Edit: Some of you may be interested in seeing the article. We published it recently, and you can get it here -- (
http://hrn.or.jp/eng/activity/area/iraq/press-release10-years-after-the-war-innocent-new-lives-are-still-dying-and-suffering-in-iraq-human-r/)
If you see sensationalized language, it was probably added by someone else, since I'm wired to be more academic & technical in my style, and personally I think it makes a better impression in the end.
gunsmoke on 29/4/2013 at 17:08
I am a Pantry Chef. I fucking love my job, and have a passion for preparing food for others. I, myself, don't eat shit, which is ironic. Alas, you'll find me @ Trattoria Roma (
http://www.trattoria-roma.com/) http://www.trattoria-roma.com/ workin' the cold side.
It's fine dining, and everything is fresh, from scratch (except for the gluten-free pasta of which we sell a whopping 1 order a week), seasonal, locally grown, and oftentimes organic or 'green'. I create all of our desserts (tiramisu, lemon torta, brownies, pots de creme, creme brulee, biscotti)and our seasonal salads, bake and heat to serve the garlic bread to order, handle the soups (fresh and new each day on a 14 day rotation in varying orders), do a ton of prep for both sides of the kitchen, I jump in and help wash dishes sometimes, whatever needs done to get AAA food out in a reasonable amount of time.
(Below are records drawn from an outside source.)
import Literature.NumberTheory.LFunctions.WeilTwoPrimeOddMarginHBase
import Literature.NumberTheory.LFunctions.WeilTwoPrimeOddMarginHDataP22
import Literature.NumberTheory.LFunctions.WeilBlockRowsPZ
import Literature.NumberTheory.LFunctions.WeilBlockRowsFast
import HarnessLib

/-!
# Two-prime odd-margin certificate H: dominance of rows 12–12 of `R = S'_odd(κ') − UᵀU` (factored data)

`WeilCert.checkDomRowPZ` with the materialized block `weilCert23HPm`, the factored inverse `weilCert23HDn/weilCert23HLs` and the Bessel block `weilCert23HHp`, by `decide +kernel` row by row; converted to `checkDomRow` by `WeilCert.checkDomRow_of_PZ` in the assembly file. Pure proof file.
-/

noncomputable section

namespace Literature.NumberTheory.LFunctions

set_option maxHeartbeats 0 in
/-- Kernel check of the dominance of row 12 of `R` (certificate H, factored data). [folklore] -/
theorem checkDomRowPZ1_12_weilCert23H :
    weilCert23HBase.checkDomRowPZ weilCert23HPm weilCert23HDn weilCert23HLs weilCert23HHp weilCert23HKappa' 1 12 = true :=
  WeilCert.checkDomRowPZ_of_F (by decide) (by decide +kernel : weilCert23HBase.checkDomRowF weilCert23HPm weilCert23HDn weilCert23HLs weilCert23HHp weilCert23HKappa' 1 12 = true)


end Literature.NumberTheory.LFunctions
import Summits.NavierStokesRegularity.NavierStokesRegularity.Theorems.ExtremiserTransienceKStarAttainedConePotential
import Summits.NavierStokesRegularity.NavierStokesRegularity.Theorems.ExtremiserTransienceKStarAttainedHalfSpaceVariation
import Literature.Analysis.FluidPDE.TaoEnstrophyLocalisation
import Mathlib.Analysis.Calculus.ContDiff.Bounds
import HarnessLib

/-!
# Route `ExtremiserTransience`, crux `RegularisedNearPlateauStability` (stmt-NavierStokesRegularity-28317),
# LINE g8-α «sparse bang-bang»: THE RADIAL (CONE) VECTOR POTENTIAL ABOUT A CENTRE, WITH DERIVATIVE BUDGETS

`--supports stmt-NavierStokesRegularity-28317` (helper). Author: prover seat `ns-net-p2` (g2).

Step P2 (`RadialPotential`) of `Cruxes/NearExtremalTransiencePerFlow/Lines/sparse_bangbang.lean`, built on the tree's
Poincaré homotopy operator `conePotential v x = ∫₀¹ t·v(tx) × x dt` (`PoincareHomotopyOperator`, `KStar.curl_conePotential`):

* `iteratedFDeriv_parametric_intervalIntegral` — iterated differentiation under the integral sign for a jointly smooth
  integrand on a compact parameter interval (induction on the order via `iteratedFDeriv_succ_eq_comp_right` and the
  tree's one-derivative lemma `FunctionSpaces.hasFDerivAt_parametric_intervalIntegral`);
* `norm_iteratedFDeriv_coneIntegrand_le`, `norm_iteratedFDeriv_conePotential_le` — under the uniform budget
  `‖Dⁱv‖ ≤ S·M·Lⁱ` (`i ≤ n`, `λL = 1`) and `‖y‖ ≤ ρ₀λ`: `‖Dⁿ(conePotential v)(y)‖ ≤ ‖crossCLM‖·S·M·λ·(ρ₀ + n)·Lⁿ`
  (bilinear Leibniz for `cross`, the chain rule for the dilation `y ↦ ty`, `D^{≥2}(id) = 0`);
* `radialPotential_props` — the potential RE-CENTRED at `c`, `ψ_c(x) = conePotential (v(· + c)) (x − c)`: `C^∞`,
  `curl ψ_c = v` everywhere (divergence-free `v`), and `‖Dⁿψ_c(x)‖ ≤ ‖crossCLM‖·S·M·λ·(ρ₀+n)·Lⁿ` on `B(c, ρ₀λ)`;
  in particular `‖ψ_c(x)‖ ≤ ‖crossCLM‖·S·M·ρ₀·λ` there — NO Biot–Savart, no decay, no gauge fixing.
HONEST FRAMING: calculus for one explicit integral operator; nothing about Navier–Stokes is proved; no summit is proved
by a line. [folklore]
-/

noncomputable section

open Set Filter Topology MeasureTheory Metric intervalIntegral
open scoped InnerProductSpace RealInnerProductSpace ContDiff
open Literature.Analysis.FluidPDE
open Summit.NavierStokesRegularity.NavierStokesRegularity.Theorems.DepletionLadder.KStar.HalfSpace

namespace Summit.NavierStokesRegularity.NavierStokesRegularity.Theorems

-- the problem directory repeats the summit name (`NavierStokesRegularity/NavierStokesRegularity`)
set_option linter.dupNamespace false

namespace DepletionLadder.KStar.BangBang

/-! ## 1. Iterated differentiation under the integral sign -/

/-- `D(∫ H(σ,·) dσ) = ∫ D_p H(σ,·) dσ` as functions, for a jointly `C^∞` integrand. [folklore] -/
theorem fderiv_parametric_intervalIntegral_eq {F : Type} [NormedAddCommGroup F] [NormedSpace ℝ F] [CompleteSpace F]
    {H : ℝ × E3 → F} (hH : ContDiff ℝ ∞ H) (a b : ℝ) :
    fderiv ℝ (fun q : E3 => ∫ σ in a..b, H (σ, q)) =
      fun q => ∫ σ in a..b, (fderiv ℝ H (σ, q)).comp (ContinuousLinearMap.inr ℝ ℝ E3) := by
  have hn : (∞ : WithTop ℕ∞) ≠ 0 := by exact_mod_cast WithTop.coe_ne_zero.2 (by decide)
  funext q
  exact (Literature.Analysis.FunctionSpaces.hasFDerivAt_parametric_intervalIntegral hH hn a b q).fderiv

/-- The partial derivative of a jointly smooth `H` in the second variable is `D H ∘ (0, ·)`. [folklore] -/
theorem fderiv_slice_eq {F : Type} [NormedAddCommGroup F] [NormedSpace ℝ F] {H : ℝ × E3 → F} (hH : ContDiff ℝ ∞ H)
    (σ : ℝ) : fderiv ℝ (fun q : E3 => H (σ, q)) = fun q => (fderiv ℝ H (σ, q)).comp (ContinuousLinearMap.inr ℝ ℝ E3) := by
  have hn : (∞ : WithTop ℕ∞) ≠ 0 := by exact_mod_cast WithTop.coe_ne_zero.2 (by decide)
  funext q
  exact (Literature.Analysis.FunctionSpaces.hasFDerivAt_comp_prodMk hH hn σ q).fderiv

/-- **Iterated differentiation under the integral sign** on a compact parameter interval, jointly smooth integrand:
`Dⁿ(p ↦ ∫ₐᵇ H(σ,p) dσ)(p) = ∫ₐᵇ Dⁿ_p H(σ,·)(p) dσ`. [folklore] -/
theorem iteratedFDeriv_parametric_intervalIntegral (a b : ℝ) :
    ∀ (n : ℕ) {F : Type} [NormedAddCommGroup F] [NormedSpace ℝ F] [CompleteSpace F] {H : ℝ × E3 → F},
      ContDiff ℝ ∞ H → ∀ p : E3,
        iteratedFDeriv ℝ n (fun q : E3 => ∫ σ in a..b, H (σ, q)) p =
          ∫ σ in a..b, iteratedFDeriv ℝ n (fun q : E3 => H (σ, q)) p
  | 0, F, _, _, _, H, hH, p => by
      simp only [iteratedFDeriv_zero_eq_comp, Function.comp_apply]
      exact ((continuousMultilinearCurryFin0 ℝ E3 F).symm.toLinearIsometry.intervalIntegral_comp_comm _).symm
  | n + 1, F, _, _, _, H, hH, p => by
      -- the smooth field of partial derivatives
      set H' : ℝ × E3 → (E3 →L[ℝ] F) := fun z => (fderiv ℝ H z).comp (ContinuousLinearMap.inr ℝ ℝ E3) with hH'def
      have hH' : ContDiff ℝ ∞ H' := (hH.fderiv_right (m := ∞) le_rfl).clm_comp contDiff_const
      have ih := iteratedFDeriv_parametric_intervalIntegral a b n hH' p
      rw [iteratedFDeriv_succ_eq_comp_right, Function.comp_apply, fderiv_parametric_intervalIntegral_eq hH a b]
      change ((continuousMultilinearCurryRightEquiv' ℝ n E3 F).symm)
          (iteratedFDeriv ℝ n (fun q : E3 => ∫ σ in a..b, H' (σ, q)) p) = _
      rw [ih]
      have hcomm := ((continuousMultilinearCurryRightEquiv' ℝ n E3 F).symm.toLinearIsometry).intervalIntegral_comp_comm
        (a := a) (b := b) (μ := volume) (fun σ => iteratedFDeriv ℝ n (fun q : E3 => H' (σ, q)) p)
      simp only [LinearIsometryEquiv.coe_toLinearIsometry] at hcomm
      rw [← hcomm]
      refine intervalIntegral.integral_congr fun σ _ => ?_
      rw [iteratedFDeriv_succ_eq_comp_right, Function.comp_apply, fderiv_slice_eq hH σ]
I'll pop some pics of some of the items I bang out this weekend. There is more variety in what dishes go out those 2 nights, so I'll probably see my entire menu get ordered.
SubJeff on 29/4/2013 at 17:09
More like Panty Chef am I rite?
demagogue on 29/4/2013 at 17:15
I just had lunch & I'm already hungry again.
All of that sounds great.
catbarf on 29/4/2013 at 17:15
I love cooking for myself and friends but I'm not sure I could enjoy it under the pressure of time constraints and needing to get it right for the patron. I'm kind of curious Gunsmoke, if you don't mind, I know you said in another thread that you spent some time in the Marines, how'd you end up working as a restaurant chef?